Я прогоняю воспоминания. Даю возможность метасущности утихомирить бурю в моей голове, сделать разум холодным и гладким, как пустыня дикого кода.
— Это не тот ответ, какой я хотел бы получить, — медленно произношу я. — Я хочу знать как, а не что. Я хочу, чтобы вы мне показали.
— Мы уже говорили тебе, — отвечает Принцесса. — Ты должен сам все вспомнить.
— Но я не помню. Это одна из тайн, стертых, когда меня поймали...
Деревянная маска Принцессы улыбается.
— Другой я, — вдруг осеняет меня. — Матчек упоминал другого меня, говорившего с ним. Так вот почему на «Леблане» появились призраки. Там обитает парциал моего прежнего «я», или даже мой гогол. И он наблюдает за мной.
Принцесса возвращает мои очки.
— Видишь? — произносит она. — Кто из вас сильнее любит тайны? Мальчик из пустыни или Принц-цветок?
Она идет назад к своим друзьям. А потом они тают в воздухе, превращаясь в песок и ветер.
ле Фламбер возвращается. Он непривычно тихий, и глаза странно поблескивают. Пока они спускаются вдоль изгиба Осколка в одной из его волшебных сфер, Таваддуд оставляет вора наедине с его мыслями.
В конце концов Дуньязада отдает камень, а он дарит ей ожерелье. Таваддуд не может не признать, что оно очень к лицу сестре: блеск ярких камней на смуглой коже делает ее похожей на королеву.
— Я надеюсь, что ты будешь использовать их по назначению, — говорит ле Фламбер. — И жителям Сирра тоже понадобятся такие камни. А джинны могут захотеть обзавестись телами. Это место обладает силой, способной удовлетворить их желание. Город может стать совсем другим, не таким, как на Земле.
Таваддуд думает об Аксолотле.
С лица Дуньязады внезапно исчезает улыбка.
— Смотрите! — восклицает она, указывая на небо.
Сердце Таваддуд сжимается от ужаса.
— Нет. Неужели и здесь?
В небе возникли обманчиво красивые точки. Их невозможно сосчитать, и количество продолжает увеличиваться, словно на мозаичный пол высыпаются сверкающие песчинки. Светящиеся точки начинают выстраиваться с многоугольники и клинья.
— Не беспокойтесь, — говорит ле Фламбер. — Они пришли не за вами, а за мной. А я не заставлю их ждать.
Ну почему никогда не хватает времени на прощание? Ничего не меняется.
Он целует руки обеим сестрам и кланяется.
— Я тоже вышел из пустыни, — признается он. — Ваша более сурова и ничего не прощает. Но пока здесь есть вы, она навсегда останется прекрасным садом.
Мерцающая сфера уносит его ввысь. На прощание он посылает им воздушные поцелуи. Спустя несколько мгновений доносится отдаленный грохот, и новое небо Сирра пересекает белая черта.
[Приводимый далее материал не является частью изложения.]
import Summits.AtomisticToContinuum.Crystallization.Theorems.FrustratedLawDichotomyTransportPriceEquilibrium
import Summits.AtomisticToContinuum.Crystallization.Theorems.FrustratedLawDichotomyThinning

/-!
# FrustratedLawDichotomy · crux `AperiodicFrustratedLawGap` (stmt-AtomisticToContinuum-27623) — THE MARKED PRICE: WEAK PRICE EVERYWHERE, STRICT PRICE AT DENSE DEFECTS
# (decomp-a2c, prover hand 2, structural share, generation 3)

The weakest child of the transport line.  A strict price at EVERY atom is more than the crux needs: by the Mecke identity once more,

* `measure_pos_of_dense_marks` — **relatively dense marks have positive Palm probability**: if `M` is a measurable set of rooted configurations
  («the root is marked») and almost surely SOME atom within distance `L` of the root is marked (`θ_q μ ∈ M`, `‖q‖ ≤ L`), then `P(M) > 0`
  (send unit mass to every marked atom within `L`: out-flow `≥ 1`, in-flow `≤ #B̄_L · 1_M`);
* `lt_integral_of_ae_le_of_not_ae_le` — an integrable `g ≥ c` a.s. which is not a.s. `≤ c` has `∫ g > c`;
* `lt_integral_rootEnergy_of_markedTransport` — hence a covariant transport whose redistributed root energy is `≥ c` almost surely and `> c`
  whenever the root is marked, with marks almost surely `L`-dense, gives `c < E_P[rootEnergy]`;

and the LAW-FREE MARKED-PRICE DOORS by name (`aperiodicFrustratedLawGap_of_markedTransportPrice`, registered-stub and `PeriodicChargeSplit`
versions): the crux follows from ONE jointly measurable covariant transport `F` (bounded out-flow on textured `7/10`-hard-core configurations),
ONE measurable mark `M` and ONE radius `L` such that every admissible rooted configuration (δ- and 7/10-hard-core, texture-charged, Nash, force
balance, Laplacian stability, near neighbour, infinite, non-periodic) has redistributed root energy `≥ e⋆`, STRICTLY `> e⋆` when the root is
marked, and a marked atom within `L` of the root.  Reading: «frustrated matter never goes below `e⋆` after redistribution, the DEFECTS (coarse
T-sites, holes, non-T sites — whatever the mark selects from the texture clauses, which make them relatively dense) pay strictly» — the first
door of this crux in which the texture hypothesis (d) has a job to do (it supplies the density of the marks).

All `[folklore]`.
-/

noncomputable section

namespace Summit.AtomisticToContinuum.Crystallization.Theorems.FrustratedLawDichotomyTransportPriceMarked

open MeasureTheory Metric Set Filter
open scoped ENNReal Topology BigOperators
open Literature.MathematicalPhysics.StatisticalMechanics Literature.Probability.Process
open Summit.AtomisticToContinuum.Crystallization.Theorems.ChargedEnergyGapNegative (E3 eStar)
open Summit.AtomisticToContinuum.Crystallization.Theorems.FrustratedLawDichotomyFiniteClusterGap
  (ae_mem_of_sep exists_kernel_eq_count_restrict measurable_kernel_map_sub)
open Summit.AtomisticToContinuum.Crystallization.Theorems.FrustratedLawDichotomyTransportPrice
  (integral_redistributed_eq lintegral_outflow_ne_top_of_bound)
open Summit.AtomisticToContinuum.Crystallization.Theorems.FrustratedLawDichotomyThinning (map_sub_map_sub_neg)
open Summit.AtomisticToContinuum.Crystallization.Theorems.FrustratedLawDichotomyHardCoreUpgrade (ae_isRootedHardCore_upgrade)
open Summit.AtomisticToContinuum.Crystallization.Theorems.FrustratedLawDichotomyAperiodicGapFiniteCut (ae_infinite_of_minimising_of_decl)
open Summit.AtomisticToContinuum.Crystallization.Theorems.FrustratedLawDichotomyErgodicReduction
  (aperiodicFrustratedLawGap_iff_ergodicCase periodicChargeSplit_aperiodicFrustratedLawGap_iff_ergodicCase)
open Summit.AtomisticToContinuum.Crystallization.Theorems.FrustratedLawDichotomyNashForceBalance (ae_forceBalance_of_nash)
open Summit.AtomisticToContinuum.Crystallization.Theorems.FrustratedLawDichotomyNashLocalStability
  (ae_laplacian_nonneg_of_nash ae_exists_near_of_nash)
open Literature.Probability.Process.LocalConfig (exists_forall_encard_inter_le finite_inter_of_separated)

section LawLevel

variable {δ : ℝ} {P : Measure (Measure E3)}

/-- On a probability space, an integrable `g` with `c ≤ g` almost surely and NOT `g ≤ c` almost surely has `c < ∫ g`. [folklore] -/
theorem lt_integral_of_ae_le_of_not_ae_le [IsProbabilityMeasure P] {g : Measure E3 → ℝ} (hI : Integrable g P) {c : ℝ}
    (hle : ∀ᵐ μ ∂P, c ≤ g μ) (hne : ¬ ∀ᵐ μ ∂P, g μ ≤ c) : c < ∫ μ, g μ ∂P := by
  have hIc : Integrable (fun μ => g μ - c) P := hI.sub (integrable_const c)
  have hnn : 0 ≤ᵐ[P] fun μ => g μ - c := by
    filter_upwards [hle] with μ hμ
    exact sub_nonneg.mpr hμ
  by_contra hlt
  have hle' : ∫ μ, g μ ∂P ≤ c := not_lt.mp hlt
  have hzero : ∫ μ, g μ - c ∂P = 0 := by
    refine le_antisymm ?_ (integral_nonneg_of_ae hnn)
    rw [integral_sub hI (integrable_const c), integral_const, smul_eq_mul, probReal_univ, one_mul]
    exact sub_nonpos.mpr hle'
  have hae : (fun μ => g μ - c) =ᵐ[P] 0 := (integral_eq_zero_iff_of_nonneg_ae hnn hIc).mp hzero
  refine hne ?_
  filter_upwards [hae] with μ h0
  have h0' : g μ - c = 0 := h0
  linarith

/-- **Relatively dense marks have positive Palm probability.**  Let `P` be a point-stationary probability law almost surely carried by rooted
`δ`-hard-core configurations, `M` a measurable set of rooted configurations, and suppose that almost surely some atom `q` with `‖q‖ ≤ L` is
marked (`θ_q μ ∈ M`).  Then `P M ≠ 0` (mass transport: unit mass to every marked atom within `L`). [folklore] -/
theorem measure_pos_of_dense_marks (hδ : 0 < δ) [IsProbabilityMeasure P] (hcore : ∀ᵐ μ ∂P, IsRootedHardCore δ μ)
    (hstat : IsPointStationaryLaw P) {M : Set (Measure E3)} (hM : MeasurableSet M) {L : ℝ}
    (hdense : ∀ᵐ μ ∂P, ∃ q : E3, μ {q} ≠ 0 ∧ ‖q‖ ≤ L ∧ μ.map (fun z : E3 => z - q) ∈ M) : P M ≠ 0 := by
  classical
  obtain ⟨κ, hκs, hκ⟩ := exists_kernel_eq_count_restrict hδ
  obtain ⟨C₀, hC₀⟩ := exists_forall_encard_inter_le (E := E3) hδ (isCompact_closedBall (0 : E3) L)
  set F : Measure E3 → E3 → ℝ≥0∞ := fun ν y =>
    (closedBall (0 : E3) L).indicator (fun _ => (1 : ℝ≥0∞)) y * M.indicator (fun _ => (1 : ℝ≥0∞)) ((κ ν).map fun z : E3 => z - y)
    with hF
  have hFm : Measurable (Function.uncurry F) :=
    ((measurable_const.indicator measurableSet_closedBall).comp measurable_snd).mul
      ((measurable_const.indicator hM).comp (measurable_kernel_map_sub κ))
  have hMTP := hstat F hFm
  have hκ_of : ∀ ν : Measure E3, IsRootedHardCore δ ν → κ ν = ν := fun ν hν => by
    obtain ⟨S, -, hsep, rfl⟩ := hν
    exact hκ S hsep
  -- out-flow ≥ 1 almost surely
  have hout : ∀ᵐ μ ∂P, 1 ≤ ∫⁻ y, F μ y ∂μ := by
    filter_upwards [hcore, hdense] with μ hμ hq
    obtain ⟨q, hq, hqL, hqM⟩ := hq
    obtain ⟨S, h0S, hsep, hμS⟩ := id hμ
    have hqS : q ∈ S := by
      rw [hμS] at hq; exact (count_restrict_singleton_ne_zero_iff S q).mp hq
    have hq1 : μ {q} = 1 := by
      rw [hμS, Measure.restrict_apply (measurableSet_singleton q),
        Set.inter_eq_left.mpr (Set.singleton_subset_iff.mpr hqS), Measure.count_singleton]
    have hFq : F μ q = 1 := by
      simp only [hF, hκ_of μ hμ]
      rw [indicator_of_mem (by rwa [mem_closedBall, dist_zero_right]), indicator_of_mem hqM, one_mul]
    calc (1 : ℝ≥0∞) = ∫⁻ y, ({q} : Set E3).indicator (fun _ => (1 : ℝ≥0∞)) y ∂μ := by
          rw [lintegral_indicator_const (measurableSet_singleton q), hq1, one_mul]
      _ ≤ ∫⁻ y, F μ y ∂μ := lintegral_mono fun y => by
          by_cases hy : y = q
          · subst hy; rw [indicator_of_mem (mem_singleton _), hFq]
          · rw [indicator_of_notMem (show y ∉ ({q} : Set E3) from hy)]; exact zero_le
  -- in-flow ≤ C₀ · 1_M almost surely
  have hin : ∀ᵐ μ ∂P, ∫⁻ y, F (μ.map fun z : E3 => z - y) (-y) ∂μ ≤ M.indicator (fun _ => (C₀ : ℝ≥0∞)) μ := by
    filter_upwards [hcore] with μ hμ
    obtain ⟨S, h0S, hsep, hμS⟩ := id hμ
    have hS : ∀ᵐ y ∂μ, y ∈ S := by
      rw [hμS]; exact ae_mem_of_sep hδ hsep
    have hcard : μ (closedBall (0 : E3) L) ≤ (C₀ : ℝ≥0∞) := by
      have hfin : (closedBall (0 : E3) L ∩ S).Finite := finite_of_encard_le_coe (hC₀ S hsep)
      rw [hμS, Measure.restrict_apply measurableSet_closedBall, Measure.count_apply_finite _ hfin]
      have h := hC₀ S hsep
      rw [hfin.encard_eq_coe_toFinset_card, Nat.cast_le] at h
      exact_mod_cast h
    calc ∫⁻ y, F (μ.map fun z : E3 => z - y) (-y) ∂μ
        = ∫⁻ y, (closedBall (0 : E3) L).indicator (fun _ => (1 : ℝ≥0∞)) y * M.indicator (fun _ => (1 : ℝ≥0∞)) μ ∂μ := by
          refine lintegral_congr_ae ?_
          filter_upwards [hS] with y hy
          have hy' : μ {y} ≠ 0 := by rw [hμS]; exact (count_restrict_singleton_ne_zero_iff S y).mpr hy
          have hθ : IsRootedHardCore δ (μ.map fun z : E3 => z - y) := hμ.map_sub hy'
          simp only [hF, hκ_of _ hθ, map_sub_map_sub_neg]
          congr 1
          by_cases hyL : y ∈ closedBall (0 : E3) L
          · have : -y ∈ closedBall (0 : E3) L := by
              rw [mem_closedBall, dist_zero_right] at hyL ⊢; rwa [norm_neg]
            rw [indicator_of_mem this, indicator_of_mem hyL]
          · have : -y ∉ closedBall (0 : E3) L := by
              rw [mem_closedBall, dist_zero_right] at hyL ⊢; rwa [norm_neg]
            rw [indicator_of_notMem this, indicator_of_notMem hyL]
      _ = μ (closedBall (0 : E3) L) * M.indicator (fun _ => (1 : ℝ≥0∞)) μ := by
          rw [lintegral_mul_const _ (measurable_const.indicator measurableSet_closedBall),
            lintegral_indicator_const measurableSet_closedBall, one_mul]
      _ ≤ M.indicator (fun _ => (C₀ : ℝ≥0∞)) μ := by
          by_cases hμM : μ ∈ M
          · rw [indicator_of_mem hμM, indicator_of_mem hμM, mul_one]; exact hcard
          · rw [indicator_of_notMem hμM, indicator_of_notMem hμM, mul_zero]
  -- Mecke: 1 ≤ E[out] = E[in] ≤ C₀ · P(M)
  have h1 : (1 : ℝ≥0∞) ≤ ∫⁻ μ, ∫⁻ y, F μ y ∂μ ∂P := by
    calc (1 : ℝ≥0∞) = ∫⁻ _μ, 1 ∂P := by rw [lintegral_const, measure_univ, mul_one]
      _ ≤ _ := lintegral_mono_ae hout
  have h2 : ∫⁻ μ, ∫⁻ y, F (μ.map fun z : E3 => z - y) (-y) ∂μ ∂P ≤ C₀ * P M := by
    calc ∫⁻ μ, ∫⁻ y, F (μ.map fun z : E3 => z - y) (-y) ∂μ ∂P ≤ ∫⁻ μ, M.indicator (fun _ => (C₀ : ℝ≥0∞)) μ ∂P := lintegral_mono_ae hin
      _ = C₀ * P M := lintegral_indicator_const hM _
  intro hPM
  rw [hPM, mul_zero] at h2
  have h := h1.trans (hMTP.le.trans h2)
  exact absurd h (by simp)

/-- **Weak price everywhere, strict price at dense marks.**  Let `P` be a point-stationary probability law almost surely carried by rooted
`δ`-hard-core configurations, `F` a jointly measurable covariant transport of finite mean out-flow, `M` a measurable mark with almost surely a
marked atom within `L` of the root.  If almost surely the redistributed root energy is `≥ c`, and `> c` whenever the root is marked, then
`c < E_P[rootEnergy]`. [folklore] -/
theorem lt_integral_rootEnergy_of_markedTransport (hδ : 0 < δ) [IsProbabilityMeasure P] (hcore : ∀ᵐ μ ∂P, IsRootedHardCore δ μ)
    (hstat : IsPointStationaryLaw P) {F : Measure E3 → E3 → ℝ≥0∞} (hF : Measurable (Function.uncurry F))
    (hout : ∫⁻ μ, ∫⁻ y, F μ y ∂μ ∂P ≠ ∞) {M : Set (Measure E3)} (hM : MeasurableSet M) {L : ℝ}
    (hdense : ∀ᵐ μ ∂P, ∃ q : E3, μ {q} ≠ 0 ∧ ‖q‖ ≤ L ∧ μ.map (fun z : E3 => z - q) ∈ M) {c : ℝ}
    (hle : ∀ᵐ μ ∂P, c ≤ rootEnergy lennardJones μ + (∫⁻ y, F (μ.map fun z => z - y) (-y) ∂μ).toReal - (∫⁻ y, F μ y ∂μ).toReal)
    (hstrict : ∀ᵐ μ ∂P, μ ∈ M →
      c < rootEnergy lennardJones μ + (∫⁻ y, F (μ.map fun z => z - y) (-y) ∂μ).toReal - (∫⁻ y, F μ y ∂μ).toReal) :
    c < ∫ μ, rootEnergy lennardJones μ ∂P := by
  obtain ⟨hI, heq⟩ := integral_redistributed_eq hδ hcore hstat hF hout
  rw [← heq]
  refine lt_integral_of_ae_le_of_not_ae_le hI hle fun hall => ?_
  have hnot : ∀ᵐ μ ∂P, μ ∉ M := by
    filter_upwards [hall, hstrict] with μ h₁ h₂ hμM
    exact absurd (h₂ hμM) (not_lt.mpr h₁)
  exact measure_pos_of_dense_marks hδ hcore hstat hM hdense (measure_eq_zero_iff_ae_notMem.mpr hnot)

end LawLevel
Пляшущие звезды выстраиваются вдоль нее, а потом все исчезает.
За время возрождения Сирра небо успевает потемнеть, и Таваддуд кажется, что она видит его впервые. Она смотрит на широкие кольца, диски и луны и светящиеся вдали нити, которые поддерживают другие небосводы. Таваддуд берет сестру за руку, и некоторое время они впитывают эту красоту. Затем они снова поворачиваются к синей с золотом книге Сирра.
— Ты думаешь, уже пора? — спрашивает Дуньязада.
— Да, — отвечает Таваддуд. — Давай разбудим их.
Интерлюдия
БОГИНЯ И ПОДАРОК КО ДНЮ РОЖДЕНИЯ
Две Жозефины идут вдоль берега темного ночного моря, одна босиком ступает по песку, другая время от времени заходит в воду и перепрыгивает через мелкие волны. Одна уже стара, другая молода, и ее золотисто-каштановые волосы развеваются на ветру шелковистым знаменем.
Жозефина порой полностью погружается в парциала, наслаждаясь крепкой плотью и яркими глазами. Но она передала еще не все воспоминания и вынуждена углубляться в себя: что-то вырезать, что-то выбрать и сохранить. Она размеренно шагает, а с губ льется непрерывный поток слов для демиургов, вторящий медленному дыханию моря.
В последний раз она испытывала настоящую любовь к нему в свой день рождения.
Это было вскоре после того, как они проиграли первую войну. Даже спустя несколько столетий Матчек не соглашался признать свое поражение, и потому то давнее пятно в блистательной истории Соборности было стерто из памяти гоголов. Но Жозефина все помнит.
В конце концов, это она собрала их вместе из разных уголков мира, она посылала Жана, чтобы объединить их одной общей целью. Она сотворила из разрозненных фанатиков нечто большее.